BEGIN Given entries
import Literature.MathematicalPhysics.QuantumFieldTheory.Balaban1983to89.B8Eq133Hypotheses
import Literature.MathematicalPhysics.QuantumFieldTheory.Balaban1983to89.B8Eq137QjEqB
import Literature.MathematicalPhysics.QuantumFieldTheory.Balaban1983to89.B8Eq143PlaqExpansion
import Literature.MathematicalPhysics.QuantumFieldTheory.Balaban1983to89.B8Eq127LandauGauge
import Literature.MathematicalPhysics.QuantumFieldTheory.Balaban1983to89.B8Eq110UnitaryProof
import Literature.MathematicalPhysics.QuantumFieldTheory.Balaban1983to89.B8Eq134Admissible
import Literature.MathematicalPhysics.QuantumFieldTheory.Balaban1983to89.B6SectADomainsV1

/-!
# `Balaban1983to89.B8Carve01SpacesHyp` — [B8] Sects. A–C pp. 75–82 (displays (0.1)–(0.4), (1.1)–(1.39), Lemma 1):
# the CARVED hypothesis-form block file — every in-tree declaration of the section CITED BY NAME (machine-checked
# `recall` index), the two residual printed statements with no row typed AND proved (p. 78 «They form a subgroup …»,
# (1.32) the `𝔄_k`-clause of the image set `Σ_k`), and ONE bundle `Hyp` keyed to the consumer, discharged (`hyp_holds`)

statement-level skeleton of published theorems with citation tags; proofs where landed; nothing here is a claim about
the Yang–Mills mass gap

CITATION HEADER (lean-in-tree rule 2026-08-18).  T. Bałaban, *Spaces of regular gauge field configurations on a lattice
and gauge fixing conditions*, Commun. Math. Phys. **99** (1985) 75–102 `[Balaban1985RegularSpaces]` ("B8"; "[3]" =
`[Balaban1985Averaging]`, "[4]" = `[Balaban1985BackgroundPropagators]`).  PDF held as text:
`paper:balaban1985-cmp99-regular-spaces-gauge-fixing` (journal page = PDF page + 74), pp. 75–82 [PDF 1–8] read on the
text layer this session (`p0001.txt`–`p0008.txt`) AND, for every sentence quoted below, AS IMAGES on the ×2 renders
`run/shared/lean/pub/pub-balaban/b2b-balaban-ref1/pages/1985-cmp99-regular-spaces-gauge-fixing/
1985-cmp99-regular-spaces-gauge-fixing-p001-x2.png` (p. 75), `-p004-x2.png` (p. 78), `-p007-x2.png` (p. 81), `-p008-x2.png`
(p. 82).  Cell `lit-balaban` (HOME `run/shared/lean/pub/lit-balaban/`), P6 CARVING FAN
(D-0154 (3b)), seat `lit-balaban-carve-01` = BLOCK 01 of `carve/BLOCKS-01-10.md` (lead g29, SKELETON v3.365; rules
`carve/CARVE-RULES.md`): source section = B8 pp. 75–82, 27 SKELETON rows `B8.Lem1 … B8.Eq1.12-4`, ALL with a landed
declaration (proved-existing 15, proved 7, typed 1, typed-existing 4); KEY item `stmt-QuantumFields-20542` (K1⁷, lane
N05 [B8]), also-feeds `stmt-QuantumFields-19200`.  Filed `--supports stmt-QuantumFields-20542 --as helper`; it closes
no item and moves no node count.

## THE PRINTED TEXT USED HERE (verbatim)

p. 75 [PDF 1]: *"|U(∂p) − 1| < α₀η², η = L⁻ᵏ (0.1) for α₀ sufficiently small and for plaquettes p contained in a
subdomain Ω ⊂ ηZᵈ. … The regularity conditions (0.1) are the most fundamental conditions we impose on gauge field
configurations. They are invariant with respect to gauge transformations U(x, x′) → Uᵘ(x, x′) = u(x)U(x, x′)u⁻¹(x′),
(0.2) so the space of configurations satisfying (0.1) is decomposed into a union of orbits determined by the group of
all gauge transformations."*
p. 78 [PDF 4]: *"hence the set 𝔅_k(𝔅_k, V) is invariant with respect to gauge transformations u satisfying the
conditions u(y) = 1 for y ∈ 𝔅_k. (1.14)  They form a subgroup of the group of all gauge transformations and we are
interested in spaces of orbits of this subgroup.  B. Gauge (Fixing) Conditions.  Generally speaking a gauge condition
is a surface in a space of gauge field configurations, intersecting each orbit at exactly one point. Usually such a
surface is given by equations F(U) = 0."*
p. 81 [PDF 7]: *"Let us take an arbitrary U′ such that U′U₀ ∈ 𝔄_k({Ω_j}, α₀) ∩ 𝔅_k(𝔅_k, V) ∩ Ax_k(𝔅_k, U₀) (1.28) and
let us consider the set {U′^{u⁻¹}} for gauge transformations u satisfying the conditions (R̄₀uʲ)(y) = 1 for y ∈ Λ_j,
j = 0, 1, …, k. (1.29) … Let us make few remarks assuming that this statement is true. The unique gauge
transformations described in it define a mapping of the set (1.28) into the regular part of the surface (1.27). Let us
denote the image set of this mapping by Σ_k, and U′^{u⁻¹} = U₁. The set Σ_k is not contained in 𝔅_k(𝔅_k, V) because
the gauge transformations u do not satisfy the necessary conditions (1.14)."*
p. 82 [PDF 8]: *"where the configuration B is defined by the above equations. Thus we have Σ_k ⊂ {a set of
configurations U = U₁U₀, U ∈ 𝔄_k({Ω_j}, α₀), U₁ = e^{iηA}, |A| < O(α₀(Lʲη)⁻¹), |∇^η_{U₀}A| < O(α₀(Lʲη)⁻²) on Ω_j,
Q(U₀, ηA) = B, R(U₀)D^{η*}_{U₀}A = 0}. (1.32)"* (render p008-x2; the fold owner's ledger ROWS-B8.md «Transcript notes»
B8-B11 records this display as «a description of the image set whose content is Theorem 2; no decl wanted» — only its
`𝔄_k`-clause, which is NOT a clause of Theorem 2, is typed below, and proved).

## IN TREE — THE 27 ROWS OF BLOCK 01, CITED BY NAME (never restated; `recall`ed in §4 so the kernel checks the names)

| row | display / item (page) | in-tree declaration(s) |
|---|---|---|
| B8.Eq1.1 | (1.1) covariant derivatives (76) | `B8Ineq132.covDerivFwd`, `B8Ineq132.covDeriv` (`R(U)` = `B7Eq78Linearization.conjR`) |
| B8.Eq1.2 | (1.2) covariant divergence (76) | `B8Eq143PlaqExpansion.pdiv`, `B8Ineq132.covDiv`; V1 torus `B8Eq12HodgeLaplacianV1.dcsE_apply` |
| B8.Eq1.3 | (1.3)–(1.4) domains (77) | `B8ConstraintBonds.DomainSeq`, `B8Eq134Admissible.Admissible134`, `B8SectAStatements.MetricClause14` |
| B8.Eq1.5 | (1.5)–(1.6) `Λ_j` (77) | `B8ConstraintBonds.Lam`, `B8Ineq132.layer`, `B8Ineq132.exists_layer` |
| B8.Def§A | p. 77 bond/plaquette convention | `B8Ineq132.BondTouches`, `B8Ineq132.PlaqTouches`, `B8Eq113ClassBk.bondsOn` |
| B8.Eq1.7 | (1.7)–(1.9) `𝔄_k({Ω_j}, α₀)` (77) | `B8Ineq132.CondAt`, `B8Ineq132.InAk`, (1.8)⇔(1.7) `B8Ineq132.threshold_18`, «enough for p, b ∈ Bʲ(Λ_j)» `B8Ineq132.inAk_of_layers` |
| B8.Eq1.10 | (1.10) Wilson form (77) | `B8SectAStatements.WilsonSmallOn`/`InAkWilson`, `B8Eq110UnitaryProof.inAkWilson_of_inAkOn_unitaryGroup` |
| B8.Eq1.11 | (1.11) + invariance of `𝔄_k` (77) | `B8Ineq132.covDeriv_gaugeAct`, `covDiv_gaugeAct`, `inAk_gaugeAct_iff`; V1 `B8Eq111SiteCovariance.covDAdj_gaugeAct` |
| B8.Eq1.13 | (1.12)–(1.13) `𝔅_k`, `𝔅_k(𝔅_k, V)` (78) | `B8ConstraintBonds.Bk`, `B8ConstraintBonds.Constr`, `B8Eq113ClassBk.InBk` |
| B8.Eq1.14 | (1.14) + invariance sentence (78) | `B8ConstraintBonds.ResGauge`, `Invariant`, `bondsB_invariant`, `literal_not_Invariant` (G-adv8-10), `B8Eq113ClassBk.avgIter_gaugeAct_bond`, `inBkOn_gaugeAct_of_resGauge` |
| B8.Eq1.15 | (1.15) axial gauge + «determine uniquely» (78) | `B8Ineq132.InAxOne`, `B8Eq115GaugeFixing.gaugeFix_global`, `gaugeFix_unique_normalised` |
| B8.Eq1.16 | (1.16)–(1.18) (78) | `B8Lemma1NonAbelian.pert`, `mulCfg`, `B8Eq119TwistedAxial.eq117`, `eq118` |
| B8.Eq1.19 | (1.19)–(1.20) `Ax_k(𝔅_k, U₀)` + «determine uniquely» (79) | `B8Eq119TwistedAxial.InAx`, `pert_avgIter`, `twistedFix_global`, `twistedFix_unique_normalised` |
| B8.Eq1.21 | (1.21)–(1.22) (79) | `B8Eq143PlaqExpansion.lead`, `covPlaq`, `eq121` |
| B8.Eq1.23 | (1.23) `Bʲ(c)` (79) | `B8SectAStatements.bondsBetween`, `bondsBetweenBlocks` |
| B8.Lem1 | Lemma 1 (1.24)–(1.25) (79) | `B8.Lemma1Printed` (abstract leaf), DISCHARGED `B8Lemma1NonAbelian.lemma1Printed_blockPairNA` (also the p. 80 locality sentence: `lemma1_explicit`; interior constant `interior_bound`) |
| B8.Eq1.26 | (1.26) (79) | `B8Eq143PlaqExpansion.ineq126` |
| B8.Eq1.27 | (1.27) Landau gauge (80) | `B8Eq127LandauGauge.IsLandauBG`, `LandauBGL`; p. 80 linearisation sentence `B7Eq78Linearization.hasDerivAt_invI_smul_mlog_Rbar` |
| B8.Eq1.28 | (1.28) (81) | `B8Eq113ClassBk.Class128` |
| B8.Eq1.29 | (1.29) (81) | `B8Eq119TwistedAxial.Restr129` (`B7Eq78Linearization.Rbar`) |
| B8.Eq1.31 | (1.30)–(1.31) (81–82) | `B8Eq131Derivation.eq84_local`, `eq130_lhs`, `eq131_interior`, `eq131_crossing`, `B8Thm2LogB.Bint`, `Bcross` |
| B8.Eq1.33 | (1.33)–(1.35) (82) | `B8Eq133Hypotheses.Hyp133to135`, p. 82 sentence `hyp135_of_inBk`; abstract `B8.GFData` (`InA`, …) |
| B8.Eq1.36 | (1.36)–(1.39) (82–83) | `B8Eq131Derivation.eq137_interior`, `B8Eq137QjEqB.Qj_eq_Bint`; abstract fields of `B8.GFData` |
| B8.Eq1.3-3, -7-2, -12-4, -16-1.18 | V1-torus twins / abstract | `B6SectADomainsV1.Domains`, `PlaqSmallOn` (`Setup.lean`) / `B8SectAStatements.InAkOn` / `B8Eq17ClassAkV1.ClassAk`, `B8ConstraintBonds.bondsB_invariant`, `B8.GFData` |

Un-rowed displays (0.1)–(0.4) of the Introduction (pp. 75–76; the planner's residual candidates for this block,
`carve/CARVE-LIST.md` § Block 01: (0.2), (0.3), (0.4)) are SPECIAL CASES of rows above: (0.1) = the plaquette clause of
(1.7)/(1.8) at one level (`B8Ineq132.CondAt`; on the `Setup.lean` tori `PlaqSmallOn`) — cited; (0.2) = the gauge action
(`B7Prop1Explicit.gaugeAct`, (8) of [3]; on the tori `GaugeField.gaugeAct`) — cited, and it is the action in
`OrbitRel114` below; (0.3) *"UU₀⁻¹ = e^{iηA}, |A| < O(α₀), (0.3) A is a Lie algebra valued configuration"* (p. 76
[PDF 2], render p002-x2) — typed WITH BODY as the one-line condition `IntroCond03` (§1b; the `O(α₀)` constant and the
Lie algebra `𝔤 ⊂ 𝔸` explicit; (1.16) `UU₀⁻¹ = B8Lemma1NonAbelian.pert`, `e^{iηA} = B8Eq146AExpansion.expCfg (iEta η A)`
as in (1.41)); (0.4) *"Ūᵏ = V on Ω^{(k)} = Ω ∩ Zᵈ, (0.4) where V is a fixed configuration on Ω^{(k)}"* (p. 76) = (1.13)
at the single level `k` — typed WITH BODY as `IntroConstr04` (§1b) and IDENTIFIED with r13's `B8Eq113ClassBk.InBk` for
the one-level family (`introConstr04_iff_inBk`); its invariance sentence («invariant with respect to gauge
transformations u satisfying the restrictions u = 1 on Ω^{(k)}») is row B8.Eq1.14's (`inBkOn_gaugeAct_of_resGauge`,
with the located gap G-adv8-10 `B8ConstraintBonds.literal_not_Invariant` for one-end-point bonds) — cited, not
asserted.  The orbit decomposition sentence after (0.2) is `inAk_iff_of_orbitRel114` below.

## WHAT THIS FILE ADDS (0 sorry; every `def` has its body; the two `…Printed` statements are PROVED here)

§1 p. 78 «They form a subgroup … we are interested in spaces of orbits of this subgroup» (no row, no decl —
   `B8ConstraintBonds.ResGauge` is a `Set`): `resGaugeSubgroup` (a `def`, no instance), `ResGaugeSubgroupPrinted` +
   `_holds`; the orbit relation of that subgroup for transformations valued in a gauge group `S ≤ G` (`OrbitRel114`,
   an equivalence; `orbitSetoid114`, the orbit space `OrbitSpace114`); p. 78 §B's notion «a gauge condition is a
   surface … intersecting each orbit at exactly one point» WITH BODY (`IsGaugeCondition114`); p. 75's «decomposed
   into a union of orbits»: `𝔄_k` is constant on orbits (`inAk_iff_of_orbitRel114`, from `B8Ineq132.inAk_gaugeAct_iff`).
§1b (v1.1) the Introduction's (0.3), (0.4) WITH BODIES: `IntroCond03` (+ `introCond03_iff`), `IntroConstr04`
   (+ `introConstr04_iff_inBk`: (0.4) IS (1.13) `B8Eq113ClassBk.InBk` for the family `Λ_k = Ω^{(k)}`, `Λ_j = ∅ (j ≠ k)`).
§2 (1.32), the clause «U = U₁U₀, U ∈ 𝔄_k({Ω_j}, α₀)» for the elements `U₁ = U′^{u⁻¹}` of `Σ_k` (no row; r05 B8-B11):
   `Eq132ClassAkPrinted` — for every `U′` in the class (1.28) and every restricted (1.29) gauge transformation `u`
   (values in `{|u| ≤ 1, |u⁻¹| ≤ 1}`), `U₁U₀ ∈ 𝔄_k({Ω_j}, α₀)` where `U₁ = U′^{u⁻¹}` in the transformation law (1.17) —
   PROVED (`eq132ClassAkPrinted_holds`: `U₁U₀ = (U′U₀)^{u⁻¹}`, `mul_bg_eq_gaugeAct`, and gauge invariance of `𝔄_k`).
§3 THE BUNDLE `Hyp L 𝔸 k η α₀ Ω Λ V U₀` = Lemma 1 (`B8.Lemma1Printed d (B8Lemma1NonAbelian.blockPairNA d L 𝔸)`, by name)
   ∧ §1's printed sentence for `𝔅_k` (`B8ConstraintBonds.Bk L Ω`) ∧ §2's (1.32)-clause, keyed to the consumer
   `stmt-QuantumFields-20542` (a node prover takes `(h : Hyp …)`; projections `Hyp.lemma1/resGauge/eq132`); it is
   DISCHARGED: `hyp_holds`.
§4 the `recall` index of the table above (no declaration; the kernel checks that every cited name exists).

## HONEST SCOPE / NOT TYPED (with reasons)

* (1.32)'s remaining clauses — `U₁ = e^{iηA}` with `|A| < O(α₀(Lʲη)⁻¹)`, `|∇^η_{U₀}A| < O(α₀(Lʲη)⁻²)`,
  `R(U₀)D^{η*}_{U₀}A = 0` — are the DEFINING properties of the mapping `U′ ↦ u` («assuming that this statement is
  true», p. 81), i.e. Theorem 2's (1.36)/(1.38) (block 02, row B8.Thm2 `B8.Thm2Printed`; rows B8.Eq1.27, B8.Eq1.36),
  and `Q(U₀, ηA) = B` is (1.30)–(1.31)/(1.37) (rows B8.Eq1.31/B8.Eq1.36: `B8Eq131Derivation.eq131_*`,
  `B8Eq137QjEqB.Qj_eq_Bint`); only the `𝔄_k`-clause is new content and it is typed here in the generality its reason
  (gauge invariance, p. 77) gives: for EVERY restricted `u`, not only Theorem 2's.
* p. 80 «each orbit in 𝔄_k ∩ 𝔅_k(𝔅_k, V) intersects the surface (1.27) at exactly one point … Unfortunately, such a
  statement may not be true» — print itself withdraws it; NOT typed (the vocabulary to state it is `IsGaugeCondition114`).
* p. 80 «if u₁, u₂ satisfy these conditions, then generally the product u₁u₂ does not» and p. 81 «Σ_k is not contained
  in 𝔅_k(𝔅_k, V)» — "generally"-remarks, zero weight (cf. `B8ConstraintBonds.literal_not_Invariant`, G-adv8-10).
* Lemma 1's printed proof chain constants `4dα₀L⁻¹`, `4(d−1)dα₀`, `4(d−1)α₀ + α₁` (pp. 79–80): proof-internal; the
  tree's certificate `B8Lemma1NonAbelian` reaches (1.25) by a different (gauge-invariant) route and the cell's census
  G-B8-10 (`B8Lemma1Abelian.printedChain_gt`) records that the literal chain over-runs `4d²`; NOT typed as statements.
* p. 77 «M₁ … fixed in [4] … depends on d and L only», «R … a power of L»: binders of (1.4) (`Admissible134`'s
  parameters), zero weight (READING-RULE audit v2.04).  p. 82 «this condition [(3.35)] is a consequence of the first
  one» = Prop. 6 / (1.127), block 04 (row B8.Eq1.127).
* REVISION v1.1 (same seat, 2026-08-28): APPEND-ONLY — every v1 (p607608) declaration byte-identical; adds §1b
  ((0.3)/(0.4), the planner's residual candidates of `carve/CARVE-LIST.md` § Block 01) and corrects this docstring's
  paraphrase of (0.3) to the printed «UU₀⁻¹ = e^{iηA}» (read as image, p002-x2).
* Carrier of record = the `ℤᵈ` lattices of the lineage (`B7Prop1Explicit.Site d = Fin d → ℤ`, bond fields
  `Site d → Fin d → 𝔸ˣ`, `𝔸` a complete normed ℂ-algebra with `‖1‖ = 1`), print's «arbitrary lattice» licence p. 76;
  `Hyp` takes `𝔸 : Type` because the Lemma-1 carrier `B8.LocalData` lives in `Type`.  The orbit/subgroup notions of §1
  are stated for any group `G` of values.  No summit statement is proved by this file.
-/

noncomputable section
END Given entries
Whenever the string "such" turns up in a line above, copy that line out.

Exercise solution ::
is a surface in a space of gauge field configurations, intersecting each orbit at exactly one point. Usually such a
p. 81 [PDF 7]: *"Let us take an arbitrary U′ such that U′U₀ ∈ 𝔄_k({Ω_j}, α₀) ∩ 𝔅_k(𝔅_k, V) ∩ Ax_k(𝔅_k, U₀) (1.28) and
* p. 80 «each orbit in 𝔄_k ∩ 𝔅_k(𝔅_k, V) intersects the surface (1.27) at exactly one point … Unfortunately, such a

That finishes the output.